We’re all aware of the turf wars among plastic surgeons and dermatologists versus the “non-cores”. But a new turf war is spreading into other areas of what is deemed cosmetic practices. As dentists begin using Botox to subsidize their practice’s income, “non-dentists” are dipping into their area of teeth whitening.
Teeth whitening franchises can be seen available at almost every aesthetic trade show. Not only are other physicians adding teeth whitening to their practices, but day spas and beauty salons are also getting into the action!

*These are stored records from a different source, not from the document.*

import Summits.BirchSwinnertonDyer.Rank1Residual.GaloisImage.KolyvaginDerivativeInvariantModuloUnramified
import Summits.BirchSwinnertonDyer.Rank1Residual.GaloisImage.KolyvaginDerivativeUnramifiedDescent
import Summits.BirchSwinnertonDyer.Rank1Residual.GaloisImage.KolyvaginDerivativeLocalImage
import Literature.NumberTheory.GaloisRepresentations.DecompositionGroupOfCompletion
import HarnessLib

/-!
# THEOREM B-u — Kolyvagin's derivative class at a place `w ∤ p`, `w ∉ r` is, on the decomposition
# group and up to ONE coboundary, an inertia-trivial cocycle with values in `red(T^{I_w})`, for
# EVERY Euler system unramified above `w` and with NO condition on the Kolyvagin primes
# (cell `bsd-addord`, seat w2-c3 gen 5; route W2 `KimAtThreeKolyvagin`, crux 19076 `DeepUpperAtThree`,
# §U child 19560 `KatoKuriharaPortThreeShared`, residual (C3) = the ANOMALOUS bad places)

HONEST FRAMING: a TOOL theorem of continuous Galois cohomology (curve-free, `p`-free, any number
field `K`, any Euler-system levels `L`); no definition, no named fact, no `sorry`; closes nothing by
itself; nothing is booked; BSD is not proved by any of this.  PROVENANCE: this is file U5 of the
b2b cell's row T-DER-BU (team n1011, seat p15 GEN 27, 2026-08-22), drafted there
(`run/shared/lean/b2b/bsd-rank1-residual/b2b-bsdres-n1011-p15/g27/KolyvaginDerivativeLocalImageUnramified.draft.lean`,
sha16 870f44cb1369a126) on top of its landed siblings U1–U4 (`GaloisImage/KolyvaginDerivativeInvariantModulo`,
`…UnramifiedDescent`, `…InvariantModuloUnramified`, `…UnramifiedLift`) and banked UNFILED when that
cell parked; it is landed here verbatim (namespace of this file) because it is the kernel form of the
(C3) residual of crux 19560 identified by w2-c3 gen 4 (memo `HOME/w2c3/W2C3-C3-LOCAL-ANALYSIS-g4.md`
§3, "D7-u") and by the planner (STATUS 18:05Z / 18:25Z).

## What

Data: an Euler system `c` for `T` over levels `L` (tree `IsEulerSystem`), the generator / Frobenius
data of THEOREM A at the bottom layer (`σ_ℓ, N_ℓ, Fr_ℓ` with `hσ`/`hcov`/`hinj`/`hFr`/`hram`), a
coefficient map `red : T ⟶ T′` with `T′` killed by `N_ℓ` and `P_ℓ(1)` (`hM₁`, `hM₂`) and
`(T′)^{U_r} = 0` (`h0`), Kolyvagin's class `κ ∈ H¹(K, T′)` (`res_{U_r} κ = D_r (red_* c_{⊥,r})`, `hκ`),
and a finite place `w` of `K` UNRAMIFIED in the level `U_r` (`hwU`) at which every class `c_{⊥,s}`,
`s ⊆ r`, is UNRAMIFIED: `res_{I_𝔓} c_{⊥,s} = 0` for all `𝔓 ∣ w` (`hur`; for Kato's system this is the
`H¹(ℤ[ζ_m, 1/p], T)` clause of Kato (8.1.3), carried by the tree's `ZetaBody`).  CONCLUSION
(`exists_rep_apply_eq_red_invariant_of_unramified`): **`κ = [k]` for a cocycle `k` and there is
`v ∈ T′` such that `k − ∂v` VANISHES on the inertia group `I_{𝔓₀}` of the distinguished prime
`𝔓₀ ∣ w` and takes, on the decomposition group `D_{𝔓₀} = res(Γ_{K_w})`, values `red(t)` with
`t ∈ T^{I_{𝔓₀}}`.**  This is [MR04] Remark A.5's `loc_w κ_r ∈ H¹_{(𝓕_u)}(K_w, T′)` (the structure
PROPAGATED from `H¹_ur(K_w, T)`), hence `⊆ 𝓕_can,w`, with NO hypothesis on the Kolyvagin primes —
contrast n1011's T-DER-BN E1 / T-DER-D4BN (`KolyvaginSystemOfEulerSystemBadPlaces`), which need
`p ∤ ord(w mod q)` for every `q ∈ r` (the soft descent; its obstruction group
`coker(N : E(L)[p^∞] → E(K_w)[p^∞])^∨` is non-zero exactly on the anomalous rows — w2-c3 memo §2).
Proof = U3 (`(g−1)·D_r c_r ∈ 𝔞_r • W`, `W` = classes unramified over `w`, `𝔞_r = ⟨N_ℓ, P_ℓ(1)⟩` —
Rubin's Lemma 4.4.2 run BEFORE reduction) + unramified representatives (§1) + U2
(`exists_rep_sub_coboundary_eq_red_invariant`) at `D_{𝔓₀} ⊵ I_{𝔓₀}` (the tree's dictionary
`decompositionSubgroup_adicCompletionPrime_eq_range`): the descent is computed INSIDE `T^{I_w}`, where
no obstruction lives.  The packaging into `propagatedSelmerStructure` at finite coefficients is U4
(`exists_map_eq_oneCocycleClass_of_apply_eq_hom_invariant`) + the stable range
(`PropagatedConditionStableRange[Three]`) — the next file of this seat, not done here.  Nothing of
[MR04] §6.2's standing hypotheses (`ρ_{E,p^∞}` surjective, `p ≥ 5`) is imported — they belong to
Prop. 6.2.6's application, not to Thm. 3.2.4 / Remark A.5.

References: B. Mazur, K. Rubin, *Kolyvagin systems*, Mem. AMS 799 (2004), Thm. 3.2.4, App. A
Prop. A.2, Remark A.5; K. Rubin, *Euler Systems* (2000), Lemma 4.4.2, Thm. 4.5.1; K. Kato,
Astérisque 295 (2004), (8.1.3); K. Büyükboduk, JNT 129 (2009) §3; J. Neukirch, *ANT*, II (9.6).
-/

noncomputable section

While dentists are claiming that teeth whitening practices require specialized training in the anatomy of the tooth, trade show vendors will tell you that’s nonsense. They state it is not a dental procedure, but a cosmetic procedure which are more commonly preferred in salons and spas. At a trade show, I was told by a booth vendor that my receptionist could perform the teeth whitening with no medical supervision necessary.

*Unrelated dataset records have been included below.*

import Literature.NumberTheory.LFunctions.WeilTwoPrimeDeflM75YBase
import Literature.NumberTheory.LFunctions.WeilBlockRowsFast
import HarnessLib

/-!
# Deflated two-prime certificate (weilCertDeflM75Y): the Bessel block claim `Hp = C H Cᵀ` (parity 1), rows 25–29, fast check

`WeilCert.checkHpRowT` (linear traversals) instead of the indexed `checkHpRow` decide.  Pure proof file.
-/

noncomputable section

namespace Summit.RiemannHypothesis.RiemannHypothesis.Theorems.EvenWinsBeyondArch

open Literature.NumberTheory.LFunctions

set_option maxHeartbeats 0 in
/-- Fast kernel check of claim row 25 of `Hp = C H Cᵀ` (parity 1; linear traversals, triangular `C`). [folklore] -/
theorem checkHpRowT1_25_weilCertDeflM75Y : weilCertDeflM75YBase.checkHpRowT weilCertDeflM75YHpO 1 25 = true := by
  decide +kernel

/-- Claim row 25 of `Hp = C H Cᵀ` (parity 1), from the fast check. [folklore] -/
theorem checkHpRow1_25_weilCertDeflM75Y : weilCertDeflM75YBase.checkHpRow weilCertDeflM75YHpO 1 25 = true :=
  WeilCert.checkHpRow_of_T checkHpRowT1_25_weilCertDeflM75Y

set_option maxHeartbeats 0 in
/-- Fast kernel check of claim row 26 of `Hp = C H Cᵀ` (parity 1; linear traversals, triangular `C`). [folklore] -/
theorem checkHpRowT1_26_weilCertDeflM75Y : weilCertDeflM75YBase.checkHpRowT weilCertDeflM75YHpO 1 26 = true := by
  decide +kernel

/-- Claim row 26 of `Hp = C H Cᵀ` (parity 1), from the fast check. [folklore] -/
theorem checkHpRow1_26_weilCertDeflM75Y : weilCertDeflM75YBase.checkHpRow weilCertDeflM75YHpO 1 26 = true :=
  WeilCert.checkHpRow_of_T checkHpRowT1_26_weilCertDeflM75Y

set_option maxHeartbeats 0 in
/-- Fast kernel check of claim row 27 of `Hp = C H Cᵀ` (parity 1; linear traversals, triangular `C`). [folklore] -/
theorem checkHpRowT1_27_weilCertDeflM75Y : weilCertDeflM75YBase.checkHpRowT weilCertDeflM75YHpO 1 27 = true := by
  decide +kernel

/-- Claim row 27 of `Hp = C H Cᵀ` (parity 1), from the fast check. [folklore] -/
theorem checkHpRow1_27_weilCertDeflM75Y : weilCertDeflM75YBase.checkHpRow weilCertDeflM75YHpO 1 27 = true :=
  WeilCert.checkHpRow_of_T checkHpRowT1_27_weilCertDeflM75Y

set_option maxHeartbeats 0 in
/-- Fast kernel check of claim row 28 of `Hp = C H Cᵀ` (parity 1; linear traversals, triangular `C`). [folklore] -/
theorem checkHpRowT1_28_weilCertDeflM75Y : weilCertDeflM75YBase.checkHpRowT weilCertDeflM75YHpO 1 28 = true := by
  decide +kernel

/-- Claim row 28 of `Hp = C H Cᵀ` (parity 1), from the fast check. [folklore] -/
theorem checkHpRow1_28_weilCertDeflM75Y : weilCertDeflM75YBase.checkHpRow weilCertDeflM75YHpO 1 28 = true :=
  WeilCert.checkHpRow_of_T checkHpRowT1_28_weilCertDeflM75Y

set_option maxHeartbeats 0 in
/-- Fast kernel check of claim row 29 of `Hp = C H Cᵀ` (parity 1; linear traversals, triangular `C`). [folklore] -/
theorem checkHpRowT1_29_weilCertDeflM75Y : weilCertDeflM75YBase.checkHpRowT weilCertDeflM75YHpO 1 29 = true := by
  decide +kernel

/-- Claim row 29 of `Hp = C H Cᵀ` (parity 1), from the fast check. [folklore] -/
theorem checkHpRow1_29_weilCertDeflM75Y : weilCertDeflM75YBase.checkHpRow weilCertDeflM75YHpO 1 29 = true :=
  WeilCert.checkHpRow_of_T checkHpRowT1_29_weilCertDeflM75Y

end Summit.RiemannHypothesis.RiemannHypothesis.Theorems.EvenWinsBeyondArch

Spas are advertising teeth whitening as “why have it done in a sterile office when you can relax in a soothing spa setting?”. Hmmm. In fact, they boast “why not have other spa services performed at the same time” so they can “take care of all of your aesthetic needs in just one visit”? Here’s a quote I found online from one day spa offering teeth whitening: “quell your fears and anxieties by relaxing in a massage chair, listening to soothing music or enjoying the aromas of scented oils wafting around the rooms. You might even hear the trickling of water from a fountain”.
Are you kidding me? Teeth whitening is hardly a procedure to get anxious about. In fact, the procedures take a maximum of 15 minutes to perform. By the time the aromas start wafting, you’re done!
Is this a procedure that is necessary for financial survival of a medical spa or laser clinic? Where will it end? Will we also be performing hemorrhoidectomies which only require a local anesthetic? Or, perhaps removal of an ingrown toenail?
Call me a cynical nurse, but I say leave the Botox to the cosmetic physicians, the hemorrhoids to the proctologists, the toenails to the podiatrists, and the teeth whitening to the dentists.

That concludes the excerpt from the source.